We are fully aware of the contemptuous manner in which Doctor Clarke speaks of this production, and its English translation by the Rev. W. Berwick, declaring them to be "of equal merit, and that they scarce deserve to be mentioned." But to the merit of this work we have testimony infinitely higher than the opinion of the Reverend Doctor. Thus, Howell, in his inimitable "Familiar Letters," a book which cannot be too highly commended, or too often read, says, "if you desire to read with pleasure all the virtues of this modern herb, you must read Dr. Thorius's Potologis, an accurate peece, couched in a strenuous heroic verse, and continuing its strength from first to last; insomuch that for the bignes it may be compared to any piece of antiquity, and in my opinion is beyond Βατζαχομυομαχια or Γαλεωμυομαχια."[16] The learned Mr. Bayle speaks of the same production in very commendatory language.[17] Bayle tells an excellent story of Thorius, which, as it illustrates the character of the great tobacco poet, deserves to be read. He was extremely fond of his glass of wine, and had, beside, that hydrophobic distaste, which has been imagined essential to the true poet. Being one day seated at the dinner table, in company with the celebrated Peireskius, in the festivity of the occasion, he was urging the latter to quaff off a bumper of wine, and after the most importunate intreaties, Peireskius at last agreed to do it upon one condition, which was, that Thorius should immediately afterwards drink a bumper himself. No condition could be more acceptable, no penalty more easy; but what was the surprise and horror of Thorius, when his turn came, to find that he was called upon to drink a bumper, not of wine, but of water!—which insipid and unaccustomed beverage, after sundry efforts and awry faces, he contrived to get down, amidst peals of laughter from his hilarious and learned friends.

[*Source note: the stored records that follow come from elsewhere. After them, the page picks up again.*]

import Literature.NumberTheory.GaloisCohomology.Howard2004.DVRSettingPiRefinementConclusion
import Literature.NumberTheory.GaloisCohomology.Howard2004.DVRSettingPiRefinementKolyvaginSystem
import Literature.NumberTheory.GaloisCohomology.Howard2004.TameWLOGProofs
import HarnessLib

/-!
# Howard 2004, Thm. 1.6.1 for a general `DVRSetting` from Thm. 1.6.1 on FULL, TAME-PINNED settings
# (the composition of the refinement programme; theorems only)

B. Howard, *The Heegner point Kolyvagin system*, Compositio Math. **140** (2004) (arXiv:1202.6340), Thm. 1.6.1
(arXiv Thm. 2.6.1, p. 11 L23–28) and the first lines of its proof (p. 11 L33–38, p. 12 L29–33): «`R^{(k)} = R/𝔪^k`,
`T^{(k)} = T/𝔪^k T` … By Remark 1.3.1 the Selmer triple `(T^{(k)}, F, 𝓛^{(k)})` satisfies hypotheses H.0–H.5» —
Howard works with the FULL tower of levels `T/π^{i+1}T`, whereas the tree's `DVRSetting` allows any cofinal family
of exponents `e_k` and any admissible finite–singular slots.  The refinement programme of the cell `pub/bsd-print-x9`
(REFINE R1–R8, R7-KS♯, TAME-WLOG, COFINAL) reduces the typed fact `thm161_dvrKolyvaginBound` to its instance on full,
tame-pinned settings; this file is the COMPOSITION step:

* §1 **`DVRSetting.conclusion_of_full_of_refinedKS`** — for a setting `S` with H.0–H.5, `𝓛_s ⊂ 𝓛` for `s ≫ 0`, a
  Kolyvagin system `κ` with `κ_1 ≠ 0`, a pin family `pins`, and a Kolyvagin system `κ♯` of the refined setting
  `S.refine hy pins` (R6b, `DVRSettingPiRefinementAssembly`) whose bottom class is the refined family of `κ_1`
  (R7-TOWER♯ `refinedFamily`): IF Thm. 1.6.1 holds for every FULL (`e_i = i + 1`), TAME-PINNED
  (`fs = tameSlotOn pins …`) setting (hypothesis `H`, stated with the binder list of `thm161_dvrKolyvaginBound` /
  `thm161_of_forall_tame` verbatim plus the fullness clause), THEN `S.Conclusion hy κ.one`.  Proof: `H` at
  `S.refine hy pins` (full by `rfl`, tame-pinned by `refinedLD_fs`, `𝓛_s ⊂ 𝓛` by `refine_largePrimes_iff`, `κ♯_1 ≠ 0` by
  `eq_zero_of_refinedFamily_eq_zero`), then R8 `conclusion_of_refine` (the (COFINAL) transfer back along
  `T^{(k)} ≅ T/π^{e_k}T`);
* §2 **`DVRSetting.conclusion_of_full_of_tame`** — the same for a TAME-PINNED `S`, with `κ♯` the refined Kolyvagin system
  `refinePushforward` of R7-KS♯ (`DVRSettingPiRefinementKolyvaginSystem`; bottom class `= refinedFamily κ_1` by
  `refinePushforward_one_eq_refinedFamily`);
* §3 **`DVRSetting.thm161_of_full_tame`** — `thm161_dvrKolyvaginBound` from its instance on FULL, TAME-PINNED settings:
  TAME-WLOG `thm161_of_forall_tame` (`TameWLOGProofs`) composed with §2.

THEOREMS ONLY: no definition, no named fact, no instance, no notation, no `sorry`.  What is NOT here — and what the
hypothesis of §3 still asks for — is Thm. 1.6.1 ON FULL TAME-PINNED SETTINGS (Lemma 1.6.4 via the engine
`StubLemmaInductionProofs`, the levelwise structure Thm. 1.4.2 / Prop. 1.4.1, Prop. 1.5.9, Lemma 1.6.2, …).
`thm161_dvrKolyvaginBound` is NOT proved; no summit statement is proved; BSD is not proved by any of this.
-/

set_option autoImplicit false

noncomputable section

open Function NumberField IsDedekindDomain Field
open scoped NumberField ContRepresentation Classical

namespace Literature.NumberTheory.GaloisCohomology.Howard2004

open Literature.NumberTheory.GaloisRepresentations
open Literature.NumberTheory.GaloisRepresentations.DiscreteGaloisModule

namespace DVRSetting

variable {p : ℕ} [Fact p.Prime] {K : Type} [Field K] [NumberField K]
  {R : Type} [CommRing R] [IsDomain R] [IsDiscreteValuationRing R] [Algebra ℤ_[p] R]
  {N : ℕ → Type} [∀ k, AddCommGroup (N k)] [∀ k, TopologicalSpace (N k)]
  [∀ k, DiscreteTopology (N k)] [∀ k, Module R (N k)]
  {Rk : ℕ → Type} [∀ k, CommRing (Rk k)] [∀ k, IsLocalRing (Rk k)] [∀ k, TopologicalSpace (Rk k)]
  [∀ k, DiscreteTopology (Rk k)] [∀ k, Algebra ℤ_[p] (Rk k)] [∀ k, Algebra R (Rk k)]
  [∀ k, Module (Rk k) (N k)] [∀ k, IsScalarTower R (Rk k) (N k)]
  {Nbar : Type} [AddCommGroup Nbar] [TopologicalSpace Nbar] [DiscreteTopology Nbar]
  [∀ k, Module (Rk k) Nbar]
  {Nq : ℕ → Finset (HeightOneSpectrum (𝓞 K)) → Type} [∀ k n, AddCommGroup (Nq k n)]
  [∀ k n, TopologicalSpace (Nq k n)] [∀ k n, DiscreteTopology (Nq k n)]
  [∀ k n, Module (Rk k) (Nq k n)] [∀ k n, Module R (Nq k n)]
  [∀ k n, IsScalarTower R (Rk k) (Nq k n)]

/-! ## §1 The conclusion for `S` from Thm. 1.6.1 on full, tame-pinned settings and a refined Kolyvagin system -/

/-- **Thm. 1.6.1 for `S` from Thm. 1.6.1 on FULL, TAME-PINNED settings**, given a Kolyvagin system `κ♯` of the
refined setting `S.refine hy pins` with bottom class `refinedFamily κ_1`: the hypothesis `H` is
`thm161_dvrKolyvaginBound` restricted to settings with `e_i = i + 1` whose finite–singular slots are the guarded tame
slots of a pin family; it is applied to `S.refine hy pins` (full by construction, tame-pinned by `refinedLD_fs`,
`𝓛_s ⊂ 𝓛` transferred by `refine_largePrimes_iff`, `κ♯_1 ≠ 0` by `eq_zero_of_refinedFamily_eq_zero`), and the
conclusion is carried back to `S` by `conclusion_of_refine` (the cofinal embedding `T^{(k)} ≅ T/π^{e_k}T`).
[cite: Howard2004HeegnerKolyvagin, Thm. 1.6.1 and its proof (arXiv Thm. 2.6.1, p. 11 L23–28, L33–38; p. 12 L29–33), Rem. 1.3.1 (p. 7 L125–127)] -/
theorem conclusion_of_full_of_refinedKS (S : DVRSetting p K R N Rk Nbar Nq) (hy : S.SatisfiesH)
    (pins : ∀ v : HeightOneSpectrum (𝓞 K), TamePin v) (κ : S.KolyvaginSystem) (hL : S.LargePrimes)
    (hone : κ.one ≠ 0)
    (κr : letI : ∀ i, TopologicalSpace (S.QuotRing (i + 1)) := fun i => S.refineInstTop i
      haveI : ∀ i, DiscreteTopology (S.QuotRing (i + 1)) := fun i => S.refineInst_discrete i
      haveI : ∀ i, IsLocalRing (S.QuotRing (i + 1)) := fun i => S.refineInst_isLocalRing hy i
      letI : ∀ i, Module (S.QuotRing (i + 1)) Nbar := fun i => S.residualModule hy i
      (S.refine hy pins).KolyvaginSystem)
    (hκr : letI : ∀ i, TopologicalSpace (S.QuotRing (i + 1)) := fun i => S.refineInstTop i
      haveI : ∀ i, DiscreteTopology (S.QuotRing (i + 1)) := fun i => S.refineInst_discrete i
      haveI : ∀ i, IsLocalRing (S.QuotRing (i + 1)) := fun i => S.refineInst_isLocalRing hy i
      letI : ∀ i, Module (S.QuotRing (i + 1)) Nbar := fun i => S.residualModule hy i
      κr.one = S.refinedFamily hy κ.one)
    (H : ∀ (N' : ℕ → Type) [∀ k, AddCommGroup (N' k)] [∀ k, TopologicalSpace (N' k)]
      [∀ k, DiscreteTopology (N' k)] [∀ k, Module R (N' k)]
      (Rk' : ℕ → Type) [∀ k, CommRing (Rk' k)] [∀ k, IsLocalRing (Rk' k)] [∀ k, TopologicalSpace (Rk' k)]
      [∀ k, DiscreteTopology (Rk' k)] [∀ k, Algebra ℤ_[p] (Rk' k)] [∀ k, Algebra R (Rk' k)]
      [∀ k, Module (Rk' k) (N' k)] [∀ k, IsScalarTower R (Rk' k) (N' k)]
      (Nbar' : Type) [AddCommGroup Nbar'] [TopologicalSpace Nbar'] [DiscreteTopology Nbar']
      [∀ k, Module (Rk' k) Nbar']
      (Nq' : ℕ → Finset (HeightOneSpectrum (𝓞 K)) → Type) [∀ k n, AddCommGroup (Nq' k n)]
      [∀ k n, TopologicalSpace (Nq' k n)] [∀ k n, DiscreteTopology (Nq' k n)]
      [∀ k n, Module (Rk' k) (Nq' k n)] [∀ k n, Module R (Nq' k n)]
      [∀ k n, IsScalarTower R (Rk' k) (Nq' k n)] [∀ k n, Finite (Nq' k n)]
      (S' : DVRSetting p K R N' Rk' Nbar' Nq') (κ' : S'.KolyvaginSystem) (hy' : S'.SatisfiesH)
      (pins' : ∀ v : HeightOneSpectrum (𝓞 K), TamePin v)
      (hP' : ∀ k n v, n ∈ levels S'.L ∧ v ∈ n → TameHyp (S'.LD k).ρq n v),
      (∀ i, S'.e i = i + 1) →
      (∀ k, (S'.LD k).fs = tameSlotOn pins' (S'.LD k).ρq (fun n v => n ∈ levels S'.L ∧ v ∈ n) (hP' k)) →
      S'.LargePrimes → κ'.one ≠ 0 → S'.Conclusion hy' κ'.one) :
    S.Conclusion hy κ.one := by
  letI : ∀ i, TopologicalSpace (S.QuotRing (i + 1)) := fun i => S.refineInstTop i
  haveI : ∀ i, DiscreteTopology (S.QuotRing (i + 1)) := fun i => S.refineInst_discrete i
  haveI : ∀ i, IsLocalRing (S.QuotRing (i + 1)) := fun i => S.refineInst_isLocalRing hy i
  letI : ∀ i, Module (S.QuotRing (i + 1)) Nbar := fun i => S.residualModule hy i
  haveI : ∀ i n, Finite (LevelData.QuotCarrier (S.QuotRing (i + 1)) (S.refinedRep hy i) n) :=
    fun i n => S.finite_refinedQuotCarrier hy i n
  have hone1 : κ.one ∈ S.T.limitH1 := (AddSubgroup.mem_inf.mp κ.one_mem).1
  have honer : κr.one ≠ 0 := by
    intro h0
    rw [hκr] at h0
    exact hone (S.eq_zero_of_refinedFamily_eq_zero hy hone1 h0)
  have hconc := H (fun i => S.refinedCarrier hy i) (fun i => S.QuotRing (i + 1)) Nbar
    (fun i n => LevelData.QuotCarrier (S.QuotRing (i + 1)) (S.refinedRep hy i) n)
    (S.refine hy pins) κr (S.refine_satisfiesH hy pins) pins (fun i => S.tameHyp_refined hy i)
    (fun _ => rfl) (fun _ => rfl) ((S.refine_largePrimes_iff hy pins).mpr hL) honer
  rw [hκr] at hconc
  exact S.conclusion_of_refine hy pins κ hconc

/-! ## §2 The conclusion for a tame-pinned `S` from Thm. 1.6.1 on full, tame-pinned settings -/

/-- **Thm. 1.6.1 for a TAME-PINNED `S` from Thm. 1.6.1 on FULL, TAME-PINNED settings**: §1 with `κ♯` the refined
Kolyvagin system `refinePushforward` of `κ` («we obtain, by Remark (functorality), a Kolyvagin system `κ^{(k)}`»), whose
bottom class is `refinedFamily κ_1` (`refinePushforward_one_eq_refinedFamily`).
[cite: Howard2004HeegnerKolyvagin, Thm. 1.6.1 and its proof (arXiv Thm. 2.6.1, p. 11 L23–28, L33–47; p. 12 L29–33), Rem. 1.2.4 (p. 7 L13–27), Rem. 1.3.1 (p. 7 L125–127)] -/
theorem conclusion_of_full_of_tame (S : DVRSetting p K R N Rk Nbar Nq) (hy : S.SatisfiesH)
    (pins : ∀ v : HeightOneSpectrum (𝓞 K), TamePin v) [∀ k n, Finite (Nq k n)]
    (hPS : ∀ k n v, n ∈ levels S.L ∧ v ∈ n → TameHyp (S.LD k).ρq n v)
    (htame : ∀ k, (S.LD k).fs = tameSlotOn pins (S.LD k).ρq (fun n v => n ∈ levels S.L ∧ v ∈ n) (hPS k))
    (κ : S.KolyvaginSystem) (hL : S.LargePrimes) (hone : κ.one ≠ 0)
    (H : ∀ (N' : ℕ → Type) [∀ k, AddCommGroup (N' k)] [∀ k, TopologicalSpace (N' k)]
      [∀ k, DiscreteTopology (N' k)] [∀ k, Module R (N' k)]
      (Rk' : ℕ → Type) [∀ k, CommRing (Rk' k)] [∀ k, IsLocalRing (Rk' k)] [∀ k, TopologicalSpace (Rk' k)]
      [∀ k, DiscreteTopology (Rk' k)] [∀ k, Algebra ℤ_[p] (Rk' k)] [∀ k, Algebra R (Rk' k)]
      [∀ k, Module (Rk' k) (N' k)] [∀ k, IsScalarTower R (Rk' k) (N' k)]
      (Nbar' : Type) [AddCommGroup Nbar'] [TopologicalSpace Nbar'] [DiscreteTopology Nbar']
      [∀ k, Module (Rk' k) Nbar']
      (Nq' : ℕ → Finset (HeightOneSpectrum (𝓞 K)) → Type) [∀ k n, AddCommGroup (Nq' k n)]
      [∀ k n, TopologicalSpace (Nq' k n)] [∀ k n, DiscreteTopology (Nq' k n)]
      [∀ k n, Module (Rk' k) (Nq' k n)] [∀ k n, Module R (Nq' k n)]
      [∀ k n, IsScalarTower R (Rk' k) (Nq' k n)] [∀ k n, Finite (Nq' k n)]
      (S' : DVRSetting p K R N' Rk' Nbar' Nq') (κ' : S'.KolyvaginSystem) (hy' : S'.SatisfiesH)
      (pins' : ∀ v : HeightOneSpectrum (𝓞 K), TamePin v)
      (hP' : ∀ k n v, n ∈ levels S'.L ∧ v ∈ n → TameHyp (S'.LD k).ρq n v),
      (∀ i, S'.e i = i + 1) →
      (∀ k, (S'.LD k).fs = tameSlotOn pins' (S'.LD k).ρq (fun n v => n ∈ levels S'.L ∧ v ∈ n) (hP' k)) →
      S'.LargePrimes → κ'.one ≠ 0 → S'.Conclusion hy' κ'.one) :
    S.Conclusion hy κ.one :=
  S.conclusion_of_full_of_refinedKS hy pins κ hL hone (S.refinePushforward hy pins hPS htame κ)
    (S.refinePushforward_one_eq_refinedFamily hy pins hPS htame κ) H

/-! ## §3 `thm161_dvrKolyvaginBound` from Thm. 1.6.1 on full, tame-pinned settings -/

/-- **Howard's Thm. 1.6.1 as typed (`thm161_dvrKolyvaginBound`: every `DVRSetting` with H.0–H.5, any cofinal exponents
`e_k`, any admissible finite–singular slots) from Thm. 1.6.1 on FULL (`e_i = i + 1`), TAME-PINNED settings** — the
shape in which Howard states and proves it («`T^{(k)} = T/𝔪^kT` … By Remark 1.3.1 the Selmer triple `(T^{(k)}, F, 𝓛^{(k)})`
satisfies hypotheses H.0–H.5»): the tame WLOG `thm161_of_forall_tame` (levelwise unit rescaling of the slots) composed
with §2 (the `π`-adic refinement `S.refine` and the cofinal transfer of the conclusion).  The hypothesis keeps the
binder list of `thm161_of_forall_tame` verbatim and adds the fullness clause `∀ i, S.e i = i + 1` in front.
[cite: Howard2004HeegnerKolyvagin, Thm. 1.6.1 and its proof (arXiv Thm. 2.6.1, p. 11 L23–28, L33–47; p. 12 L29–55), Rem. 1.3.1 (p. 7 L125–127), Def. 1.1.8 / Def. 1.2.3 (p. 5 L144–149, p. 7 L1–12)] -/
theorem thm161_of_full_tame
    (h : ∀ (p : ℕ) [Fact p.Prime] (K : Type) [Field K] [NumberField K]
      (R : Type) [CommRing R] [IsDomain R] [IsDiscreteValuationRing R] [Algebra ℤ_[p] R]
      (N : ℕ → Type) [∀ k, AddCommGroup (N k)] [∀ k, TopologicalSpace (N k)]
      [∀ k, DiscreteTopology (N k)] [∀ k, Module R (N k)]
      (Rk : ℕ → Type) [∀ k, CommRing (Rk k)] [∀ k, IsLocalRing (Rk k)] [∀ k, TopologicalSpace (Rk k)]
      [∀ k, DiscreteTopology (Rk k)] [∀ k, Algebra ℤ_[p] (Rk k)] [∀ k, Algebra R (Rk k)]
      [∀ k, Module (Rk k) (N k)] [∀ k, IsScalarTower R (Rk k) (N k)]
      (Nbar : Type) [AddCommGroup Nbar] [TopologicalSpace Nbar] [DiscreteTopology Nbar]
      [∀ k, Module (Rk k) Nbar]
      (Nq : ℕ → Finset (HeightOneSpectrum (𝓞 K)) → Type) [∀ k n, AddCommGroup (Nq k n)]
      [∀ k n, TopologicalSpace (Nq k n)] [∀ k n, DiscreteTopology (Nq k n)]
      [∀ k n, Module (Rk k) (Nq k n)] [∀ k n, Module R (Nq k n)]
      [∀ k n, IsScalarTower R (Rk k) (Nq k n)] [∀ k n, Finite (Nq k n)]
      (S : DVRSetting p K R N Rk Nbar Nq) (κ : S.KolyvaginSystem) (hy : S.SatisfiesH)
      (pins : ∀ v : HeightOneSpectrum (𝓞 K), TamePin v)
      (hP : ∀ k n v, n ∈ levels S.L ∧ v ∈ n → TameHyp (S.LD k).ρq n v),
      (∀ i, S.e i = i + 1) →
      (∀ k, (S.LD k).fs = tameSlotOn pins (S.LD k).ρq (fun n v => n ∈ levels S.L ∧ v ∈ n) (hP k)) →
      S.LargePrimes → κ.one ≠ 0 → S.Conclusion hy κ.one) :
    thm161_dvrKolyvaginBound := by
  refine thm161_of_forall_tame ?_
  intro p _ K _ _ R _ _ _ _ N _ _ _ _ Rk _ _ _ _ _ _ _ _ Nbar _ _ _ _ Nq _ _ _ _ _ _ _ S κ hy pins hP htame hL hone
  exact S.conclusion_of_full_of_tame hy pins hP htame κ hL hone (h p K R)

end DVRSetting

end Literature.NumberTheory.GaloisCohomology.Howard2004

end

We classed Thorius's poem among the extravagant vagaries of genius; but the more we reflect upon the subject matter of this poem, the more the conviction fastens upon our minds, that it is by no means a trivial or undignified topic; that considered in what light it may, tobacco must be regarded as the most astonishing of the productions of nature, since, although unsightly, offensive, and, perhaps, in every way pernicious, it has, in the short period of about three centuries, subdued not one particular nation, but the whole world, Christian and Pagan, into a bondage more abject and irremediable than was ever known to tyranny or superstition. Kings have forbidden it; popes have anathematized it; and physicians have warned against it. Even ministers of the gospel have lifted up their voices, and thundered their denunciations from the pulpit; but all has been in vain; its use has increased, is increasing, and will increase, as long as the earth continues to yield this miraculous vegetable to the unnatural appetite of man.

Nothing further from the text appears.